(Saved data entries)
..........
import Summits.QuantumFields.YangMills.Theorems.UnitScaleTiltProp7OneFormRemainderDecay
import HarnessLib

/-!
# Route `UnitScaleTilt`, crux K1 «MinimiserStabilityRegPr» (stmt-QuantumFields-19200), EX face — ONE-FORM ∕ K137 STOREYS, FILE (K1-alg, part 1 of 2):
# **THE WEIGHTED COLUMN GAUGE OF DISPLAYED KERNEL ROWS** — bond operators carrying the pointwise row `‖(B δ_b Z)(b_d)‖ ≤ C_k·e^{−μ′·dc(B(b), B(b_d))}·‖Z‖` (O4e's `hk` text)
# form a cone containing `0` and `1`, and their exponentially weighted column sums are a SUBMULTIPLICATIVE gauge

Cell `ym3-torus` (HUMAN RULING D-0037; rung R3 = SU(2) YM₃ on T³ — NOT d = 4, NOT infinite volume, NOT a mass gap, NOT Clay).  Width seat px10 g12 (FREE px;
★`ym-ust-19200-p1` g26 CHAIR WORD №14 names `…KernelRowComposition` «row algebra: comp∕id∕pow∕finite Neumann for the p.421 perturbation series around G₀» — this is its
part 1; part 2 `…Prop7KernelRowComposition` carries the composition row, powers and the Neumann inverse).  THEOREMS ONLY (0 `def`, 0 `sorry`, default heartbeats);
`--supports stmt-QuantumFields-19200 --as helper`; count-neutral.

THE TWO TEXTS (stated inline, never defined).  For `B : BondL2K →ₗ[ℂ] BondL2K` (the weighted bond `L²` space of the member `(F, n, K)`, weight `c₀`), `dc(b, b′) :=
tdist(B_{K−n}(b.src), B_{K−n}(b′.src))` the block pseudo-distance on the coarse torus:
* ROW(B; C, μ′)  := `∀ b Z b_d, ‖toL2⁻¹(B(toL2 (δ_b Z)))(b_d)‖ ≤ C·e^{−μ′·dc(b, b_d)}·‖Z‖` — O4e ✓`norm_symm_apply_le_of_kernelRow_blockDecay`'s `hk`, the EX row `h349`'s member text;
* COLW(B; N, r) := `∀ b Z, Σ_{b_d} ‖toL2⁻¹(B(toL2 (δ_b Z)))(b_d)‖·e^{+r·dc(b, b_d)} ≤ N·‖Z‖` — the exponentially weighted column sum.
THE ARGUMENT.  ROW(C, μ′) ⇒ COLW(C·V·S_{μ′−r}, r) for `r < μ′` (group the bonds by coarse block: `V := d·(L^d)^{K−n}` bonds per block ✓`card_filter_src_block_eq`, coarse volume
`S_ν := (2(1+1∕ν))³` ✓`sum_exp_neg_mul_tdist_coarse_le`); COLW ⇒ ROW with the same letters (one term of a non-negative sum); COLW is closed under composition with the PRODUCT
of the constants (expand the middle vector in bond spikes, weight triangle through `B(b′)` ✓`tdist_coarse_triangle`, `Finset.sum_comm`).  AT THE PINS `C = c·ℓ⁻³`, `V = 3ℓ³` (d = 3): `C·V·S = 3c·S` is K-FREE (CHAIR WORD №14's normalisation warning, honoured).
WHAT IS PROVED (ns `Summit.QuantumFields.YangMills.Theorems.Prop7KernelRowColumnGauge`).
* §0 `symm_apply_eq_sum_single` (bond-spike expansion), `sum_pbond_blockwise` (`Σ_b f(B(b)) = V·Σ_y f(y)`), `exp_tdist_coarse_triangle`, `tdist_coarse_self`.
* §1 ROW is a cone: `kernelRow_mono`, `kernelRow_one`, `kernelRow_zero`, `kernelRow_add`, `kernelRow_sub`, `kernelRow_smul`, `kernelRow_sum`.
* §2 COLW: ★`colw_of_kernelRow`, `kernelRow_of_colw`, ★`colw_apply_le` (the weighted `ℓ¹` bound on a general vector), ★`colw_mul`, `colw_one`, `colw_zero`, `colw_add`, `colw_smul`,
  `colw_mono`, `colw_sum` (powers, Neumann sums and the inverse: part 2).
HONEST SCOPE.  Row algebra ∕ bookkeeping over displayed letters; no estimate of print is proved; nothing of `hk_G₀` (K2), the γ-row, the K137 storey, the ten EX rows, EX or the
crux is proved here; the Yang–Mills mass gap is NOT proved.

References: T. Bałaban, CMP **99** (1985) 389–434 [Balaban1985BackgroundPropagators] ((3.46)–(3.49) pp.398–399, (3.86), (3.131)–(3.134)); CMP **96** (1984) 223–250 [Balaban1984PropagatorsII] (§2).
-/

set_option autoImplicit false

noncomputable section

open scoped BigOperators Matrix.Norms.L2Operator InnerProductSpace ComplexConjugate

namespace Summit.QuantumFields.YangMills.Theorems.Prop7KernelRowColumnGauge

open Literature.MathematicalPhysics.QuantumFieldTheory.Balaban1983to89
open Literature.MathematicalPhysics.QuantumFieldTheory.Balaban1983to89.T3ContinuumYM3Torus
open B11Eq103H1Complex (BondL2K)
open B5Eq118OneStroke (iterBlockOf)
open Summit.QuantumFields.YangMills.Theorems.Prop7SectET3Transport (periodsT3)
open Summit.QuantumFields.YangMills.Theorems.Prop7SectET3HilbertLetters (W₂ toL2)
open Summit.QuantumFields.YangMills.Theorems.Prop7BlockDistanceWeights (sum_exp_neg_mul_tdist_coarse_le tdist_coarse_comm tdist_coarse_triangle)
open Summit.QuantumFields.YangMills.Theorems.Prop7OneFormRemainderDecay (card_filter_src_block_eq)

variable (F : T3Family) {n K : ℕ} {c₀ : ℝ}

/-! ## §0 Bookkeeping: bond-spike expansion, blockwise sums, the weight triangle -/

/-- `toL2⁻¹(B(toL2 X))(b_d) = Σ_b toL2⁻¹(B(toL2 (δ_b X(b))))(b_d)` — linearity over the bond-spike expansion `X = Σ_b δ_b X(b)`. [folklore] -/
theorem symm_apply_eq_sum_single (B : BondL2K ℂ 3 (periodsT3 F K) c₀ W₂ →ₗ[ℂ] BondL2K ℂ 3 (periodsT3 F K) c₀ W₂)
    (X : PBond (F.P K) 0 → Matrix (Fin 2) (Fin 2) ℂ) (bd : PBond (F.P K) 0) :
    (toL2 F K c₀).symm (B (toL2 F K c₀ X)) bd
      = ∑ b : PBond (F.P K) 0, (toL2 F K c₀).symm (B (toL2 F K c₀ (Pi.single b (X b)))) bd := by
  conv_lhs => rw [← Finset.univ_sum_single X]
  rw [map_sum, map_sum, map_sum, Finset.sum_apply]

/-- `Σ_{b} f(B_{K−n}(b.src)) = d·(L^d)^{K−n}·Σ_y f(y)` — every coarse block carries `d·(L^d)^{K−n}` bonds. [cite: Balaban1985Averaging, (2) p.17] -/
theorem sum_pbond_blockwise (f : Site (F.P K) (K - n) → ℝ) :
    ∑ b : PBond (F.P K) 0, f (iterBlockOf (K - n) b.src)
      = ((F.P K).d : ℝ) * ((((F.P K).L : ℝ) ^ (F.P K).d) ^ (K - n)) * ∑ y : Site (F.P K) (K - n), f y := by
  classical
  rw [← Finset.sum_fiberwise_of_maps_to (s := Finset.univ) (t := Finset.univ) (g := fun b : PBond (F.P K) 0 => iterBlockOf (K - n) b.src)
    (fun b _ => Finset.mem_univ _), Finset.mul_sum]
  refine Finset.sum_congr rfl fun y _ => ?_
  rw [Finset.sum_congr rfl fun b hb => by rw [(Finset.mem_filter.mp hb).2], Finset.sum_const, nsmul_eq_mul, card_filter_src_block_eq F y]

/-- The weight triangle: `e^{r·dc(z, w)} ≤ e^{r·dc(z, y)}·e^{r·dc(y, w)}` for `0 ≤ r`. [folklore] -/
theorem exp_tdist_coarse_triangle {r : ℝ} (hr : 0 ≤ r) (z y w : Site (F.P K) (K - n)) :
    Real.exp (r * (Site.tdist z w : ℝ)) ≤ Real.exp (r * (Site.tdist z y : ℝ)) * Real.exp (r * (Site.tdist y w : ℝ)) := by
  rw [← Real.exp_add, Real.exp_le_exp]
  nlinarith [mul_le_mul_of_nonneg_left (tdist_coarse_triangle F z y w) hr]

/-- The coarse self-distance vanishes (real-cast). [folklore] -/
theorem tdist_coarse_self (y : Site (F.P K) (K - n)) : (Site.tdist y y : ℝ) = 0 := by
  have : Site.tdist y y = 0 := by simp [Site.tdist]
  exact_mod_cast this

/-! ## §1 ROW is a cone containing `0` and `1` -/

/-- ROW is monotone in its letters: `C ≤ C′`, `μ″ ≤ μ′` ⇒ ROW(B; C, μ′) ⇒ ROW(B; C′, μ″). [folklore] -/
theorem kernelRow_mono (B : BondL2K ℂ 3 (periodsT3 F K) c₀ W₂ →ₗ[ℂ] BondL2K ℂ 3 (periodsT3 F K) c₀ W₂) {Ck Ck' μ' μ'' : ℝ}
    (hCk0 : 0 ≤ Ck) (hCk : Ck ≤ Ck') (hμ : μ'' ≤ μ')
    (hk : ∀ (b : PBond (F.P K) 0) (Z : Matrix (Fin 2) (Fin 2) ℂ) (bd : PBond (F.P K) 0),
      ‖(toL2 F K c₀).symm (B (toL2 F K c₀ (Pi.single b Z))) bd‖
        ≤ Ck * Real.exp (-(μ' * (Site.tdist (P := F.P K) (iterBlockOf (K - n) b.src) (iterBlockOf (K - n) bd.src) : ℝ))) * ‖Z‖)
    (b : PBond (F.P K) 0) (Z : Matrix (Fin 2) (Fin 2) ℂ) (bd : PBond (F.P K) 0) :
    ‖(toL2 F K c₀).symm (B (toL2 F K c₀ (Pi.single b Z))) bd‖
      ≤ Ck' * Real.exp (-(μ'' * (Site.tdist (P := F.P K) (iterBlockOf (K - n) b.src) (iterBlockOf (K - n) bd.src) : ℝ))) * ‖Z‖ := by
  refine (hk b Z bd).trans ?_
  have hd : (0:ℝ) ≤ (Site.tdist (P := F.P K) (iterBlockOf (K - n) b.src) (iterBlockOf (K - n) bd.src) : ℝ) := Nat.cast_nonneg _
  have he : Real.exp (-(μ' * (Site.tdist (P := F.P K) (iterBlockOf (K - n) b.src) (iterBlockOf (K - n) bd.src) : ℝ)))
      ≤ Real.exp (-(μ'' * (Site.tdist (P := F.P K) (iterBlockOf (K - n) b.src) (iterBlockOf (K - n) bd.src) : ℝ))) :=
    Real.exp_le_exp.2 (by nlinarith)
  have hCk' : 0 ≤ Ck' := hCk0.trans hCk
  calc Ck * Real.exp (-(μ' * (Site.tdist (P := F.P K) (iterBlockOf (K - n) b.src) (iterBlockOf (K - n) bd.src) : ℝ))) * ‖Z‖
      ≤ Ck' * Real.exp (-(μ' * (Site.tdist (P := F.P K) (iterBlockOf (K - n) b.src) (iterBlockOf (K - n) bd.src) : ℝ))) * ‖Z‖ :=
        mul_le_mul_of_nonneg_right (mul_le_mul_of_nonneg_right hCk (Real.exp_pos _).le) (norm_nonneg _)
    _ ≤ Ck' * Real.exp (-(μ'' * (Site.tdist (P := F.P K) (iterBlockOf (K - n) b.src) (iterBlockOf (K - n) bd.src) : ℝ))) * ‖Z‖ :=
        mul_le_mul_of_nonneg_right (mul_le_mul_of_nonneg_left he hCk') (norm_nonneg _)

/-- ROW(1; 1, μ′) for every rate: the identity's kernel is the bond diagonal. [folklore] -/
theorem kernelRow_one (μ' : ℝ) (b : PBond (F.P K) 0) (Z : Matrix (Fin 2) (Fin 2) ℂ) (bd : PBond (F.P K) 0) :
    ‖(toL2 F K c₀).symm ((1 : Module.End ℂ (BondL2K ℂ 3 (periodsT3 F K) c₀ W₂)) (toL2 F K c₀ (Pi.single b Z))) bd‖
      ≤ 1 * Real.exp (-(μ' * (Site.tdist (P := F.P K) (iterBlockOf (K - n) b.src) (iterBlockOf (K - n) bd.src) : ℝ))) * ‖Z‖ := by
  rw [Module.End.one_apply, LinearEquiv.symm_apply_apply]
  by_cases h : bd = b
  · subst h
    rw [Pi.single_eq_same, tdist_coarse_self, mul_zero, neg_zero, Real.exp_zero, one_mul, one_mul]
  · rw [Pi.single_eq_of_ne h, norm_zero]
    positivity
..........
Only the lines above from the line with "(hCk0 : 0 ≤" to the line with "have hd : (0:ℝ)", those two lines included, should be reproduced exactly.

• _ANSWER TO THIS TASK_:
    (hCk0 : 0 ≤ Ck) (hCk : Ck ≤ Ck') (hμ : μ'' ≤ μ')
    (hk : ∀ (b : PBond (F.P K) 0) (Z : Matrix (Fin 2) (Fin 2) ℂ) (bd : PBond (F.P K) 0),
      ‖(toL2 F K c₀).symm (B (toL2 F K c₀ (Pi.single b Z))) bd‖
        ≤ Ck * Real.exp (-(μ' * (Site.tdist (P := F.P K) (iterBlockOf (K - n) b.src) (iterBlockOf (K - n) bd.src) : ℝ))) * ‖Z‖)
    (b : PBond (F.P K) 0) (Z : Matrix (Fin 2) (Fin 2) ℂ) (bd : PBond (F.P K) 0) :
    ‖(toL2 F K c₀).symm (B (toL2 F K c₀ (Pi.single b Z))) bd‖
      ≤ Ck' * Real.exp (-(μ'' * (Site.tdist (P := F.P K) (iterBlockOf (K - n) b.src) (iterBlockOf (K - n) bd.src) : ℝ))) * ‖Z‖ := by
  refine (hk b Z bd).trans ?_
  have hd : (0:ℝ) ≤ (Site.tdist (P := F.P K) (iterBlockOf (K - n) b.src) (iterBlockOf (K - n) bd.src) : ℝ) := Nat.cast_nonneg _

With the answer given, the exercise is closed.